TribunMedan/

Bupati Buka Kegiatan Operasi Katarak di Puskesmas Negeri Lama

"Sedangkan tujuan akhir dari kegiatan ini adalah untuk meningkatkan derajat kesehatan para orangtua kita ataupun saudara kita yang terkena katarak..."

Bupati Buka Kegiatan Operasi Katarak di Puskesmas Negeri Lama
Tribun Medan/Royandi Hutasoit
Ilustrasi 

TRIBUN-MEDAN.com, RANTAUPRAPAT - "Mata adalah jendela dunia. Dapat kita bayangkan berapa kerugian secara ekonomi jika seseorang dalam usia produktif mengalami gangguan penglihatan, belum lagi masalah kesiapan mental jika masalah penglihatan menderai usia lanjut. Data Kementerian Kesehatan Tahun 2015 menunjukkan angka kebutaan akibat katarak secara nasional 1,5% atau sekitar 4 juta penduduk indonesia mengalami kebutaan,"kata Bupati Labuhanbatu, H Pangonal Harahap, Jumat (12/5/2017).

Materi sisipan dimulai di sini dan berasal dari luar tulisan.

import Literature.Computability.AlgebraicComplexity.UnitTensorSLObstructions
import Literature.Computability.AlgebraicComplexity.MatMulOccurrenceObstructionsProofs
import HarnessLib

/-!
# The unit-tensor half of Bürgisser–Ikenmeyer's `G`-obstruction `λₙ` (STOC 2011, Lemma 6.1), proved

Topic `Literature/Computability/AlgebraicComplexity` (geometric complexity theory, tensor setting);
proofs file (theorems only: no definitions, no named facts) for the typed-chain file
`UnitTensorSLObstructions.lean` of the cell `pub-gct-max` (track T, seat lit-2), whose NAMED fact
`burgisserIkenmeyer2011_lemma_6_1` records P. Bürgisser, C. Ikenmeyer, *Geometric complexity
theory and tensor rank*, STOC 2011 = arXiv:1011.1350 [BurgisserIkenmeyer2011], Lemma 6.1:
"We have `λₙ := (2^{n²} 0, 2^{n²} 0, (2n²−3) 1 1 1 0^{n²−3}) ∈ S(⟨n,n,n⟩) ∖ S°(⟨n²+1⟩)` for
`n ≥ 2`. This implies `R̲(⟨n,n,n⟩) > n² + 1`." The tree records (i) occurrence of the type
`λₙ = ((2n²−3,1,1,1), 2^{n²}, 2^{n²})` in degree `2n²` for `⟨n,n,n⟩` and (ii) NON-occurrence in
degree `2n²` for the unit tensor `⟨n²+1⟩` — the printed CLOSURE consequence
`λₙ ∉ S(⟨n²+1⟩) ⊆ S°(⟨n²+1⟩)` (§3.4) of the printed orbit statement (occurrence = non-vanishing
of the triple isotypic character sum, as in `IsotypicPressure.lean` / `UnitTensorMomentPolytope.lean`).
Honest framing of the cell: a kernel-checked half of ONE printed `G`-obstruction in the TENSOR
setting, whose numerical consequence `R̲(⟨n,n,n⟩) > n²+1` is far from new (Rem. 6.2(2)) and is
already discharged in the tree from Strassen–Lickteig
(`burgisserIkenmeyer2011_lemma_6_1_bound_holds`); multiplicity data and certified rank bounds at
small parameters; occurrence obstructions are ruled out in print for determinant versus padded
permanent (BIP 2019) — nothing here is a claim on VP vs VNP or P vs NP.

## What is printed

* Lemma 6.1 (above) and its proof sketch: "1. We apply Theorem 4.4. Put `N := n²` and
  `λₙ = (λ₁,λ₂,λ₃)`. The only partitions `α ∈ Par_{N+1}(2N)` smaller than `λ₁, λ₂, λ₃` are
  `2^N 0` and `2^{N−1} 1²`. A computation using the tableaux straightening algorithm from
  [11, p.110] shows that `(V^α_{λ₁} ⊗ V^α_{λ₂} ⊗ V^α_{λ₃})^{stab(α)} = 0` for both `α`.
  Proposition 3.4 tells us that `λₙ ∉ S°(⟨n²+1⟩)`. 2. Using [31, 33] one can show `g(λₙ) = 1`.
  Hence the highest weight vector `f ∈ 𝒪(W)` of weight `λₙ` is uniquely determined up to a
  scalar. We explicitly constructed `f` and (guided by computer calculations) proved that
  `f(⟨n,n,n⟩) ≠ 0`. Hence `λₙ ∈ S(⟨n,n,n⟩)`." (§10.18 carries out part 1 via Lemmas 10.10,
  10.11 and closes with "We omit the details of the proof of the second part of this lemma".)
* §3.4: "`S°(w) := {λ | V_λ(G)^* occurs in 𝒪(Gw)}` … clearly contains `S(w)`"; (3.1):
  "exhibiting some `λ ∈ S(w) ∖ S(v)` proves that `\overline{Gw}` is not contained in
  `\overline{Gv}`. If `v = ⟨m⟩`, this establishes the lower bound `R̲(w) > m`."

## What is proved here (kernel; every `n ≥ 2`)

`isotypicSum_bi2011_kroneckerPow_unitTensor_eq_zero`: conjunct (ii), i.e. the triple isotypic
character sum of type `λₙ` KILLS `⟨n²+1⟩^{⊗ 2n²}`, and the reduction
`burgisserIkenmeyer2011_lemma_6_1_of_occurrence`: the named fact now follows from (and, by
`occurrence_of_burgisserIkenmeyer2011_lemma_6_1`, is equivalent to) its matrix-multiplication half
"`λₙ ∈ S(⟨n,n,n⟩)`", which is NOT proved here — its proof is omitted in print ("guided by computer
calculations").

## The printed proof and the road taken here

The printed route to (ii) is representation-theoretic (Thm. 4.4: the dimension of the
`stab(⟨m⟩)`-invariants of `V_λ` as a sum over dominated weights `α`, then two straightening
computations) and proves the stronger ORBIT statement `λₙ ∉ S°(⟨n²+1⟩)`. For the CLOSURE
statement recorded in the tree a direct sign-reversing involution suffices, in the coordinates of
`MatMulOccurrenceObstructionsProofs.lean` (BI 2013, (4.2)); this is NOT the printed route.
Put `N = n²`, `d = 2N`, `r = N + 1`.

1. Occurrence ⇒ pairing (tree, `exists_pairing_ne_zero_of_isotypicSum₁₂₃_kroneckerPow_ne_zero`),
   highest-weight vectors are combinations of polytabloids (`exists_sum_smul_polytabloid_eq`), and
   the pairing with a power of a restriction `(A⊗B⊗C)·⟨r⟩` expands over label maps
   `I : [d] → [r]` (`pairing_unitTensor_eq_sum`): it suffices that for all standard tableaux `T₁`
   of shape `(2N−3,1,1,1)`, `T₂, T₃` of shape `2^N` and all `r × r` matrices `A, B, C`,
   `∑_I ⟨⊗ a_I, e_{T₁}⟩ ⟨⊗ b_I, e_{T₂}⟩ ⟨⊗ c_I, e_{T₃}⟩ = 0` (§6).
2. (§4) A term with `I` can be non-zero only if `I` is injective on every column of each tableau
   (column antisymmetry, tree `sum_prod_mul_polytabloid_eq_zero_of_apply_eq`). `T₂` has two
   columns, so every letter has at most two preimages, and a letter with two preimages ("double")
   has them in different columns of `T₂`, of `T₃`, and not both in the first column of `T₁`.
   There are `r = N+1` letters and `2N` positions, so at most two letters have fewer than two
   preimages; the first column of `T₁` has four cells with four distinct letters, hence carries
   two doubles `x ≠ y`, each with its second preimage in the arm (row `0`, columns `≥ 1`) of `T₁`.
3. (§2–§3) Exchanging the letters `x ↔ y` is the same as composing `I` with two disjoint position
   transpositions, which can be matched to the columns of each tableau separately: two
   same-column transpositions for `T₂` (sign `(−1)²`), two for `T₃` (`(−1)²`), and for `T₁` one
   transposition inside the first column (`−1`, tree `sum_prod_mul_polytabloid_comp_swap`) and one
   exchanging two arm cells (`+1`: singleton columns in the same row,
   `sum_prod_mul_polytabloid_comp_swap_of_singleton_columns`). So the term changes sign.
4. (§5) The exchange is a fixed-point-free involution on the support of the sum (the set of good
   doubles on the first column of `T₁` is invariant), so the sum vanishes
   (`Finset.sum_involution`; the choice of the pair `(x, y)` is made once per invariant set).

## References

* [BurgisserIkenmeyer2011] P. Bürgisser, C. Ikenmeyer, *Geometric complexity theory and tensor
  rank*, STOC 2011 = arXiv:1011.1350, Lemma 6.1, Rem. 6.2, §3.4, (3.1), §10.18 (Lemmas 10.10,
  10.11).
* [BurgisserIkenmeyer2013] P. Bürgisser, C. Ikenmeyer, *Explicit lower bounds via geometric
  complexity theory*, STOC 2013 = arXiv:1210.8368, §4.2 (4.2) and Prop. 4.2 (the expansion over
  label maps and column antisymmetry used here).
* [BurgisserIkenmeyerPanovaJAMS2019] P. Bürgisser, C. Ikenmeyer, G. Panova, J. Amer. Math. Soc. 32
  (2019), Prop. 3.3 and (3.5) (polytabloids span the highest-weight vectors; column transpositions
  act by `−1`).

## Tree

`UnitTensorSLObstructions` (`bi2011TwoRect`, `bi2011Last`, `burgisserIkenmeyer2011_lemma_6_1`),
`MatMulOccurrenceObstructionsProofs` (`pairing_unitTensor_eq_sum`,
`sum_prod_mul_polytabloid_comp_swap`, `sum_prod_mul_polytabloid_eq_zero_of_apply_eq`,
`sum_prod_mul_sum_smul_polytabloid`), `IsotypicOccurrenceSemigroup`
(`exists_pairing_ne_zero_of_isotypicSum₁₂₃_kroneckerPow_ne_zero`), `PlethysmStability`
(`exists_sum_smul_polytabloid_eq`), `SchurWeylPlethysmHwMultiplicityProofs` (`StdFilling`,
`polytabloid`, `polytabloid_apply`, `mem_colStab`), `PartitionTableaux`
(`Nat.Partition.youngDiagram`, `sortedParts`), `AsymptoticSpectrum` (`unitTensor`, `kroneckerPow`).
Mathlib: `Finset.sum_involution`, `Finset.card_eq_two`, `Finset.card_eq_sum_card_fiberwise`,
`Equiv.swap`.
-/

noncomputable section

Menurutnya, Penyakit Diabetes Melitus dapat memicu timbulnya masalah pada kesehatan indra penglihatan yaitu gangguan penglihatan berupa katarak yang dapat berujung pada kebutaan, beberapa hasil penelitian menyebutkan bahwa katarak selain disebabkan oleh diabetes melitus juga karena faktor usia genetika, trauma, infeksi, penyakit kulit dan rendahnya status gizi seseorang.

Terkait dengan hal itu, maka Pemerintah Kabupaten Labuhanbatu melalui Satuan Kerja Perangkat Daerah (SKPD) Dinas Kesehatan secara konsisten menyelenggarakan berbagai upaya pencegahan maupun penanggulangan penyakit katarak, upaya penanggulangan dilakukan dengan menyelenggarakan pelayanan operasi katarak gratis bagi masyarakat kurang mampu.

Baca: Mendagri: Yang Putuskan Pengadilan, Kenapa Fitnahnya ke Jokowi?

Sedangkan upaya pencegahan dilakukan melalui kegiatan peningkatan status gizi, penyuluhan perilaku hidup bersih dan sehat, untuk itu diharapkan dari kegiatan ini mampu mengurangi angka kebutaan akibat katarak di Kabupaten Labuhanbatu sehingga hak untuk melihat “The Right To Sight” 2020 yaitu penurunan angka kebutaan katarak sebesar 25% hingga tahun 2020 yang dicanangkan oleh organisasi kesehatan dunia (WHO) dapat tercapai.

Pelaksana Kadis Kesehatan Labuhanbatu H Hasnul Basri, menjelaskan kegiatan operasi katarak gratis ini merupakan bentuk kepedulian Pemkab Labuhanbatu terhadap pemenuhan kebutuhan pelayanan kesehatan bagi masyarakat kurang mampu di Kabupaten Labuhanbatu.

"Sedangkan tujuan akhir dari kegiatan ini adalah untuk meningkatkan derajat kesehatan para orangtua kita ataupun saudara kita yang terkena katarak sehingga mereka berkesempatan untuk hidup secara mandiri dan terpenuhi haknya untuk melihat sebagaimana yang dicanangkan oleh WHO,"katanya.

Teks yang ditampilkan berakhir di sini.